Print exactly the lines below between the line holding "have hq : (pencil d S).det ≠ 0 := by" and the line holding "(fun s : Sym", inclusive, and nothing more.

[Dataset entries]
=== Section Start ===
import Summits.ValiantsHypothesis.ValiantsHypothesis.Theorems.LacunarySymmetroidMatrixDescartesFiniteSectorIterMasksWalk
import Summits.ValiantsHypothesis.ValiantsHypothesis.Theorems.LacunarySymmetroidMatrixDescartesFiniteSector

/-!
# `MatrixDescartes` — line «stamp»: the STAMP CEILING `ν(55,4) ≤ 10372 = n(55,3)` (kernel) — `StampLawAt 55 4 10372`

HONEST FRAMING.  Object-search cell `pub-symmetroid`, seat val-sym-door-p5 g12.  HELPER of the crux item `stmt-ValiantsHypothesis-18050` (`Theses.LacunarySymmetroid.MatrixDescartes`)
with NO closure claim.  T3 (`mem_sumset_of_fullPos`) makes every `r ≤ deg` of a full-positive-rooted symmetric `55 × 55` half-pencil with `4` terms an
`55`-fold sum of exponents; the values `0, 1` occur, and the capped, padded, sorted value set must cover `[0, deg]`; the finite core — no `3` denominations
with `55` stamps cover `[0, 10373]` (`n(55,3) = 10372`) — has 30 800 live prefixes and is decided in the kernel in the WALKER shape of
`…FiniteSectorIterMasksWalk` (seat val-sym-door-p5 g12; slices `stampWalk_fiftyfive_four_s1_*` in this file); the transfer reads the census sum
set as capped multisets and peels the walker level by level (`walk_true`).  Result: `stampLawAt_fiftyfive_four : StampLawAt 55 4 10372`.  Located first (exact DFS, 0 violations of
Conjecture Σ): best reach of `3` denominations with `55` stamps = `10372` (e.g. `{1,39,520}`).  Nothing here bears on the crux (asymptotic), on the doors, or on `VP ≠ VNP`.
[folklore] Postage-stamp bookkeeping on the proved T3 (Guy UPINT C12; Challis / Mossige tables); no citation is load-bearing.
-/

-- `Summit.ValiantsHypothesis.ValiantsHypothesis.…` repeats a component by the D-0017 layout
-- (single-conjunct summit), which the `dupNamespace` linter flags; the name is mandated.
set_option linter.dupNamespace false

namespace Summit.ValiantsHypothesis.ValiantsHypothesis.Theorems.LacunarySymmetroidMatrixDescartes.FiniteSector

open scoped BigOperators Matrix
open Polynomial

/-! ## `(55,4)`: `ν(55,4) ≤ n(55,3) = 10372` -/

set_option synthInstance.maxSize 2000000 in
set_option synthInstance.maxHeartbeats 2000000 in
set_option maxHeartbeats 4000000 in
/-- **Finite core, slice: value #1 in `[0, 10375)`** (30 800 live prefixes; one Bool walker term, `decide` in the kernel). [folklore] -/
theorem stampWalk_fiftyfive_four_s1_0_10375 :
    (@Nat.rec (fun _ => ℕ → Bool) (fun _ => true) (fun (_ : ℕ) (ih : ℕ → Bool) (a : ℕ) => cond (Nat.beq (Nat.mod (Nat.div (@Nat.rec (fun _ => ℕ) ((fun (E : ℕ) => @List.rec ℕ (fun _ => ℕ) 0 (fun (x : ℕ) (_ : List ℕ) (acc : ℕ) => Nat.lor acc (Nat.shiftLeft E x)) [0, 1]) 1) (fun (_ acc : ℕ) => (fun (E : ℕ) => @List.rec ℕ (fun _ => ℕ) 0 (fun (x : ℕ) (_ : List ℕ) (acc : ℕ) => Nat.lor acc (Nat.shiftLeft E x)) [0, 1]) acc) 54) (Nat.pow 2 (a - 1))) 2) 1) (((@Nat.rec (fun _ => ℕ → Bool) (fun _ => true) (fun (_ : ℕ) (ih : ℕ → Bool) (b : ℕ) => cond (Nat.beq (Nat.mod (Nat.div (@Nat.rec (fun _ => ℕ) ((fun (E : ℕ) => @List.rec ℕ (fun _ => ℕ) 0 (fun (x : ℕ) (_ : List ℕ) (acc : ℕ) => Nat.lor acc (Nat.shiftLeft E x)) [0, 1, a]) 1) (fun (_ acc : ℕ) => (fun (E : ℕ) => @List.rec ℕ (fun _ => ℕ) 0 (fun (x : ℕ) (_ : List ℕ) (acc : ℕ) => Nat.lor acc (Nat.shiftLeft E x)) [0, 1, a]) acc) 54) (Nat.pow 2 (b - 1))) 2) 1) ((!(Nat.beq (Nat.mod (@Nat.rec (fun _ => ℕ) 1 (fun (k acc : ℕ) => Nat.lor (@Nat.rec (fun _ => ℕ) ((fun (E : ℕ) => @List.rec ℕ (fun _ => ℕ) 0 (fun (x : ℕ) (_ : List ℕ) (acc : ℕ) => Nat.lor acc (Nat.shiftLeft E x)) [0, 1, a]) 1) (fun (_ acc : ℕ) => (fun (E : ℕ) => @List.rec ℕ (fun _ => ℕ) 0 (fun (x : ℕ) (_ : List ℕ) (acc : ℕ) => Nat.lor acc (Nat.shiftLeft E x)) [0, 1, a]) acc) k) (Nat.shiftLeft acc b)) 55) (2 ^ 10374)) (2 ^ 10374 - 1))) && ih (b + 1)) true) (10375 - (a + 1)) (a + 1))) && ih (a + 1)) true) ((10375 - ((2) + (0 - (2))))) (((2) + (0 - (2))))) = true := by
  decide +kernel

set_option maxHeartbeats 4000000 in
set_option maxRecDepth 100000 in
/-- **`ν(55,4) ≤ 10372`** — `StampLawAt 55 4 10372`: every full-positive-rooted symmetric `55 × 55` half-pencil determinant with `4` terms has
degree `≤ 10372` (T3 ⇒ every `r ≤ deg` is an `55`-fold sum of exponents; values `0, 1` forced; capped at `10374`, padded, sorted; capped multisets;
the kernel walker slices, peeled level by level with `walk_true`). [folklore] -/
theorem stampLawAt_fiftyfive_four : StampLawAt 55 4 10372 := by
  intro d S hS hfull
  by_contra hdeg'
  have hdeg : 10372 < (pencil d S).det.natDegree := not_le.mp hdeg'
  have hq : (pencil d S).det ≠ 0 := by
    intro h0
    rw [h0] at hdeg
    simp at hdeg
  have hmem : ∀ r, r ≤ (pencil d S).det.natDegree → r ∈ (Finset.univ : Finset (Sym (Fin 4) 55)).image
      (fun s : Sym (Fin 4) 55 => ((s : Multiset (Fin 4)).map d).sum) :=
    fun r hr => mem_sumset_of_fullPos d S hq hfull hr
  set cv : Fin 4 → ℕ := fun i => min (d i) 10374 with hcv
  have hcvle : ∀ i, cv i ≤ 10374 := fun i => Nat.min_le_right _ _
  set V : Finset ℕ := Finset.univ.image cv with hV
  have hcvV : ∀ i, cv i ∈ V := fun i => Finset.mem_image_of_mem cv (Finset.mem_univ i)
  have h0V : 0 ∈ V := by
    obtain ⟨i, hi⟩ := exists_index_eq_zero d 10374 (by norm_num) (by norm_num) (hmem 0 (by omega))
    exact hi ▸ hcvV i
  have h1V : 1 ∈ V := by
    obtain ⟨i, hi⟩ := exists_index_eq_one d 10374 (by norm_num) (hmem 1 (by omega))
    exact hi ▸ hcvV i
  have h1V' : 1 ∈ V.erase 0 := Finset.mem_erase.mpr ⟨by norm_num, h1V⟩
  set W : Finset ℕ := (V.erase 0).erase 1 with hW
  have hWsub : W ⊆ ((Finset.range 10375).erase 0).erase 1 := by
    intro u hu
    rw [hW, Finset.mem_erase, Finset.mem_erase] at hu
    obtain ⟨hu1, hu0, huV⟩ := hu
    rw [hV, Finset.mem_image] at huV
    obtain ⟨i, -, rfl⟩ := huV
    rw [Finset.mem_erase, Finset.mem_erase, Finset.mem_range]
    exact ⟨hu1, hu0, Nat.lt_succ_of_le (hcvle i)⟩
  have hWcard : W.card ≤ 2 := by
    have hVK : V.card ≤ 4 := by
      have := Finset.card_image_le (s := (Finset.univ : Finset (Fin 4))) (f := cv)
      simpa using this
    have h1 : (V.erase 0).card + 1 = V.card := Finset.card_erase_add_one h0V
    have h2 : W.card + 1 = (V.erase 0).card := by rw [hW]; exact Finset.card_erase_add_one h1V'
    omega
  obtain ⟨W', hWW', hW'sub, hW'card⟩ := Finset.exists_subsuperset_card_eq hWsub hWcard (by
    rw [Finset.card_erase_of_mem (by simp), Finset.card_erase_of_mem (by simp), Finset.card_range]; omega)
  have hVW' : ∀ u ∈ V, u = 0 ∨ u = 1 ∨ u ∈ W' := by
    intro u hu
    by_cases hu0 : u = 0
    · exact Or.inl hu0
    by_cases hu1 : u = 1
    · exact Or.inr (Or.inl hu1)
    · exact Or.inr (Or.inr (hWW' (by rw [hW, Finset.mem_erase, Finset.mem_erase]; exact ⟨hu1, hu0, hu⟩)))
  have hlmem : ∀ u, u ∈ Finset.sort W' ↔ u ∈ W' := fun u => Finset.mem_sort _
  have hlsort : (Finset.sort W').SortedLT := Finset.sortedLT_sort W'
  have hllen : (Finset.sort W').length = 2 := by rw [Finset.length_sort, hW'card]
  generalize hl : Finset.sort W' = l at hlmem hlsort hllen
  rcases l with _ | ⟨a, _ | ⟨b, _ | ⟨zz, ll⟩⟩⟩
  all_goals simp only [List.length_cons, List.length_nil] at hllen
  all_goals try omega
  have hltC : ∀ u, u ∈ [a, b] → u < 10375 := by
    intro u hu
    have hu' : u ∈ W' := (hlmem u).mp hu
    have := hW'sub hu'
    rw [Finset.mem_erase, Finset.mem_erase, Finset.mem_range] at this
    exact this.2.2
  have hgt : ∀ u, u ∈ [a, b] → 1 < u := by
    intro u hu
    have hu' : u ∈ W' := (hlmem u).mp hu
    have := hW'sub hu'
    rw [Finset.mem_erase, Finset.mem_erase] at this
    omega
  have hlt0 : 1 < a := hgt a (by simp)
  have hin : ∀ u ∈ V, u ∈ [0, 1, a, b] := by
    intro u hu
    rcases hVW' u hu with h | h | h
    · rw [h]; simp
    · rw [h]; simp
    · exact List.mem_cons_of_mem _ (List.mem_cons_of_mem _ ((hlmem u).mpr h))
  have hL : ∀ i, min (d i) 10374 ∈ [0, 1, a, b] := fun i => by
    have := hin _ (hcvV i)
    simpa only [hcv] using this
  have hcovP : ∀ r, r ≤ 10373 → ∃ t : Multiset ℕ, (∀ x ∈ t, x ∈ [0, 1, a, b]) ∧ Multiset.card t = 55 ∧ t.sum = r := by
    intro r hr
    have hr' := hmem r (le_trans hr hdeg)
    have key := exists_multiset_of_mem_sumset d 10374 [0, 1, a, b] hL (Nat.lt_succ_of_le hr) hr'
    exact key
  have hlt1 : a < b := by
    have := hlsort (show (⟨0, by simp⟩ : Fin [a, b].length) < ⟨1, by simp⟩ from Fin.mk_lt_mk.mpr (by norm_num))
    simpa using this
  have hC0 : a < 10375 := hltC a (by simp)
  have hC1 : b < 10375 := hltC b (by simp)
  have hrest0 : ∀ y ∈ [a, b], a ≤ y := by
    intro y hy
    simp only [List.mem_cons, List.mem_nil_iff, or_false] at hy
    omega
  have hcov0 : ∀ r < min 10374 a, ((@Nat.rec (fun _ => ℕ) ((fun (E : ℕ) => @List.rec ℕ (fun _ => ℕ) 0 (fun (x : ℕ) (_ : List ℕ) (acc : ℕ) => Nat.lor acc (Nat.shiftLeft E x)) [0, 1]) 1) (fun (_ acc : ℕ) => (fun (E : ℕ) => @List.rec ℕ (fun _ => ℕ) 0 (fun (x : ℕ) (_ : List ℕ) (acc : ℕ) => Nat.lor acc (Nat.shiftLeft E x)) [0, 1]) acc) 54)).testBit r = true := by
    intro r hr
    obtain ⟨t, ht, hcard, hsum⟩ := hcovP r (by omega)
    have ht' := multiset_prefix (l₁ := [0, 1]) (l₂ := [a, b]) hrest0 (by omega) ht
    rw [← hsum]
    exact testBit_lagMask_of_multiset [0, 1] 54 t ht' hcard
  have hg0 := cover_guards (Mp := (@Nat.rec (fun _ => ℕ) ((fun (E : ℕ) => @List.rec ℕ (fun _ => ℕ) 0 (fun (x : ℕ) (_ : List ℕ) (acc : ℕ) => Nat.lor acc (Nat.shiftLeft E x)) [0, 1]) 1) (fun (_ acc : ℕ) => (fun (E : ℕ) => @List.rec ℕ (fun _ => ℕ) 0 (fun (x : ℕ) (_ : List ℕ) (acc : ℕ) => Nat.lor acc (Nat.shiftLeft E x)) [0, 1]) acc) 54)) (lo := 1) (hltC a (by simp)) (le_refl 10375) hcov0
  have hrest1 : ∀ y ∈ [b], b ≤ y := by
    intro y hy
    simp only [List.mem_cons, List.mem_nil_iff, or_false] at hy
    omega
  have hcov1 : ∀ r < min 10374 b, ((@Nat.rec (fun _ => ℕ) ((fun (E : ℕ) => @List.rec ℕ (fun _ => ℕ) 0 (fun (x : ℕ) (_ : List ℕ) (acc : ℕ) => Nat.lor acc (Nat.shiftLeft E x)) [0, 1, a]) 1) (fun (_ acc : ℕ) => (fun (E : ℕ) => @List.rec ℕ (fun _ => ℕ) 0 (fun (x : ℕ) (_ : List ℕ) (acc : ℕ) => Nat.lor acc (Nat.shiftLeft E x)) [0, 1, a]) acc) 54)).testBit r = true := by
    intro r hr
    obtain ⟨t, ht, hcard, hsum⟩ := hcovP r (by omega)
    have ht' := multiset_prefix (l₁ := [0, 1, a]) (l₂ := [b]) hrest1 (by omega) ht
    rw [← hsum]
    exact testBit_lagMask_of_multiset [0, 1, a] 54 t ht' hcard
  have hg1 := cover_guards (Mp := (@Nat.rec (fun _ => ℕ) ((fun (E : ℕ) => @List.rec ℕ (fun _ => ℕ) 0 (fun (x : ℕ) (_ : List ℕ) (acc : ℕ) => Nat.lor acc (Nat.shiftLeft E x)) [0, 1, a]) 1) (fun (_ acc : ℕ) => (fun (E : ℕ) => @List.rec ℕ (fun _ => ℕ) 0 (fun (x : ℕ) (_ : List ℕ) (acc : ℕ) => Nat.lor acc (Nat.shiftLeft E x)) [0, 1, a]) acc) 54)) (lo := a) (hltC b (by simp)) (le_refl 10375) hcov1
  have hleaf : Nat.beq (Nat.mod (@Nat.rec (fun _ => ℕ) 1 (fun (k acc : ℕ) => Nat.lor (@Nat.rec (fun _ => ℕ) ((fun (E : ℕ) => @List.rec ℕ (fun _ => ℕ) 0 (fun (x : ℕ) (_ : List ℕ) (acc : ℕ) => Nat.lor acc (Nat.shiftLeft E x)) [0, 1, a]) 1) (fun (_ acc : ℕ) => (fun (E : ℕ) => @List.rec ℕ (fun _ => ℕ) 0 (fun (x : ℕ) (_ : List ℕ) (acc : ℕ) => Nat.lor acc (Nat.shiftLeft E x)) [0, 1, a]) acc) k) (Nat.shiftLeft acc b)) 55) (2 ^ 10374)) (2 ^ 10374 - 1) = true := by
    apply rawCover_of_testBit (t := 10374)
    intro r hr
    obtain ⟨t, ht, hcard, hsum⟩ := hcovP r (by omega)
    rw [← hsum]
    exact testBit_incMask2_of_multiset [0, 1, a] b 55 t ht hcard
  have peel : ∀ (Z LO HI : ℕ), Z = 2 → LO ≤ a → a < HI →
      (@Nat.rec (fun _ => ℕ → Bool) (fun _ => true) (fun (_ : ℕ) (ih : ℕ → Bool) (a : ℕ) => cond (Nat.beq (Nat.mod (Nat.div (@Nat.rec (fun _ => ℕ) ((fun (E : ℕ) => @List.rec ℕ (fun _ => ℕ) 0 (fun (x : ℕ) (_ : List ℕ) (acc : ℕ) => Nat.lor acc (Nat.shiftLeft E x)) [0, 1]) 1) (fun (_ acc : ℕ) => (fun (E : ℕ) => @List.rec ℕ (fun _ => ℕ) 0 (fun (x : ℕ) (_ : List ℕ) (acc : ℕ) => Nat.lor acc (Nat.shiftLeft E x)) [0, 1]) acc) 54) (Nat.pow 2 (a - 1))) 2) 1) (((@Nat.rec (fun _ => ℕ → Bool) (fun _ => true) (fun (_ : ℕ) (ih : ℕ → Bool) (b : ℕ) => cond (Nat.beq (Nat.mod (Nat.div (@Nat.rec (fun _ => ℕ) ((fun (E : ℕ) => @List.rec ℕ (fun _ => ℕ) 0 (fun (x : ℕ) (_ : List ℕ) (acc : ℕ) => Nat.lor acc (Nat.shiftLeft E x)) [0, 1, a]) 1) (fun (_ acc : ℕ) => (fun (E : ℕ) => @List.rec ℕ (fun _ => ℕ) 0 (fun (x : ℕ) (_ : List ℕ) (acc : ℕ) => Nat.lor acc (Nat.shiftLeft E x)) [0, 1, a]) acc) 54) (Nat.pow 2 (b - 1))) 2) 1) ((!(Nat.beq (Nat.mod (@Nat.rec (fun _ => ℕ) 1 (fun (k acc : ℕ) => Nat.lor (@Nat.rec (fun _ => ℕ) ((fun (E : ℕ) => @List.rec ℕ (fun _ => ℕ) 0 (fun (x : ℕ) (_ : List ℕ) (acc : ℕ) => Nat.lor acc (Nat.shiftLeft E x)) [0, 1, a]) 1) (fun (_ acc : ℕ) => (fun (E : ℕ) => @List.rec ℕ (fun _ => ℕ) 0 (fun (x : ℕ) (_ : List ℕ) (acc : ℕ) => Nat.lor acc (Nat.shiftLeft E x)) [0, 1, a]) acc) k) (Nat.shiftLeft acc b)) 55) (2 ^ 10374)) (2 ^ 10374 - 1))) && ih (b + 1)) true) (10375 - (a + 1)) (a + 1))) && ih (a + 1)) true) ((HI - ((Z) + (LO - (Z))))) (((Z) + (LO - (Z))))) = true → False := by
    intro Z LO HI hZ hLO hHI W0
    have W1 := walk_true (p := fun (a : ℕ) => Nat.beq (Nat.mod (Nat.div (@Nat.rec (fun _ => ℕ) ((fun (E : ℕ) => @List.rec ℕ (fun _ => ℕ) 0 (fun (x : ℕ) (_ : List ℕ) (acc : ℕ) => Nat.lor acc (Nat.shiftLeft E x)) [0, 1]) 1) (fun (_ acc : ℕ) => (fun (E : ℕ) => @List.rec ℕ (fun _ => ℕ) 0 (fun (x : ℕ) (_ : List ℕ) (acc : ℕ) => Nat.lor acc (Nat.shiftLeft E x)) [0, 1]) acc) 54) (Nat.pow 2 (a - 1))) 2) 1) (q := fun (a : ℕ) => (@Nat.rec (fun _ => ℕ → Bool) (fun _ => true) (fun (_ : ℕ) (ih : ℕ → Bool) (b : ℕ) => cond (Nat.beq (Nat.mod (Nat.div (@Nat.rec (fun _ => ℕ) ((fun (E : ℕ) => @List.rec ℕ (fun _ => ℕ) 0 (fun (x : ℕ) (_ : List ℕ) (acc : ℕ) => Nat.lor acc (Nat.shiftLeft E x)) [0, 1, a]) 1) (fun (_ acc : ℕ) => (fun (E : ℕ) => @List.rec ℕ (fun _ => ℕ) 0 (fun (x : ℕ) (_ : List ℕ) (acc : ℕ) => Nat.lor acc (Nat.shiftLeft E x)) [0, 1, a]) acc) 54) (Nat.pow 2 (b - 1))) 2) 1) ((!(Nat.beq (Nat.mod (@Nat.rec (fun _ => ℕ) 1 (fun (k acc : ℕ) => Nat.lor (@Nat.rec (fun _ => ℕ) ((fun (E : ℕ) => @List.rec ℕ (fun _ => ℕ) 0 (fun (x : ℕ) (_ : List ℕ) (acc : ℕ) => Nat.lor acc (Nat.shiftLeft E x)) [0, 1, a]) 1) (fun (_ acc : ℕ) => (fun (E : ℕ) => @List.rec ℕ (fun _ => ℕ) 0 (fun (x : ℕ) (_ : List ℕ) (acc : ℕ) => Nat.lor acc (Nat.shiftLeft E x)) [0, 1, a]) acc) k) (Nat.shiftLeft acc b)) 55) (2 ^ 10374)) (2 ^ 10374 - 1))) && ih (b + 1)) true) (10375 - (a + 1)) (a + 1))) ((HI - ((Z) + (LO - (Z))))) (((Z) + (LO - (Z)))) a (by omega) (by omega) (fun c' h1 h2 => hg0 c' (by omega) h2) W0
    have W2 := walk_true (p := fun (b : ℕ) => Nat.beq (Nat.mod (Nat.div (@Nat.rec (fun _ => ℕ) ((fun (E : ℕ) => @List.rec ℕ (fun _ => ℕ) 0 (fun (x : ℕ) (_ : List ℕ) (acc : ℕ) => Nat.lor acc (Nat.shiftLeft E x)) [0, 1, a]) 1) (fun (_ acc : ℕ) => (fun (E : ℕ) => @List.rec ℕ (fun _ => ℕ) 0 (fun (x : ℕ) (_ : List ℕ) (acc : ℕ) => Nat.lor acc (Nat.shiftLeft E x)) [0, 1, a]) acc) 54) (Nat.pow 2 (b - 1))) 2) 1) (q := fun (b : ℕ) => !(Nat.beq (Nat.mod (@Nat.rec (fun _ => ℕ) 1 (fun (k acc : ℕ) => Nat.lor (@Nat.rec (fun _ => ℕ) ((fun (E : ℕ) => @List.rec ℕ (fun _ => ℕ) 0 (fun (x : ℕ) (_ : List ℕ) (acc : ℕ) => Nat.lor acc (Nat.shiftLeft E x)) [0, 1, a]) 1) (fun (_ acc : ℕ) => (fun (E : ℕ) => @List.rec ℕ (fun _ => ℕ) 0 (fun (x : ℕ) (_ : List ℕ) (acc : ℕ) => Nat.lor acc (Nat.shiftLeft E x)) [0, 1, a]) acc) k) (Nat.shiftLeft acc b)) 55) (2 ^ 10374)) (2 ^ 10374 - 1))) (10375 - (a + 1)) (a + 1) b (by omega) (by omega) (fun c' h1 h2 => hg1 c' (by omega) h2) W1
    have WL : (!(Nat.beq (Nat.mod (@Nat.rec (fun _ => ℕ) 1 (fun (k acc : ℕ) => Nat.lor (@Nat.rec (fun _ => ℕ) ((fun (E : ℕ) => @List.rec ℕ (fun _ => ℕ) 0 (fun (x : ℕ) (_ : List ℕ) (acc : ℕ) => Nat.lor acc (Nat.shiftLeft E x)) [0, 1, a]) 1) (fun (_ acc : ℕ) => (fun (E : ℕ) => @List.rec ℕ (fun _ => ℕ) 0 (fun (x : ℕ) (_ : List ℕ) (acc : ℕ) => Nat.lor acc (Nat.shiftLeft E x)) [0, 1, a]) acc) k) (Nat.shiftLeft acc b)) 55) (2 ^ 10374)) (2 ^ 10374 - 1))) = true := W2
    rw [hleaf] at WL
    exact Bool.false_ne_true WL
  exact peel 2 0 10375 rfl (Nat.zero_le _) (hltC a (by simp)) stampWalk_fiftyfive_four_s1_0_10375

end Summit.ValiantsHypothesis.ValiantsHypothesis.Theorems.LacunarySymmetroidMatrixDescartes.FiniteSector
=== Section End ===
* WRITTEN RESPONSE:
  have hq : (pencil d S).det ≠ 0 := by
    intro h0
    rw [h0] at hdeg
    simp at hdeg
  have hmem : ∀ r, r ≤ (pencil d S).det.natDegree → r ∈ (Finset.univ : Finset (Sym (Fin 4) 55)).image
      (fun s : Sym (Fin 4) 55 => ((s : Multiset (Fin 4)).map d).sum) :=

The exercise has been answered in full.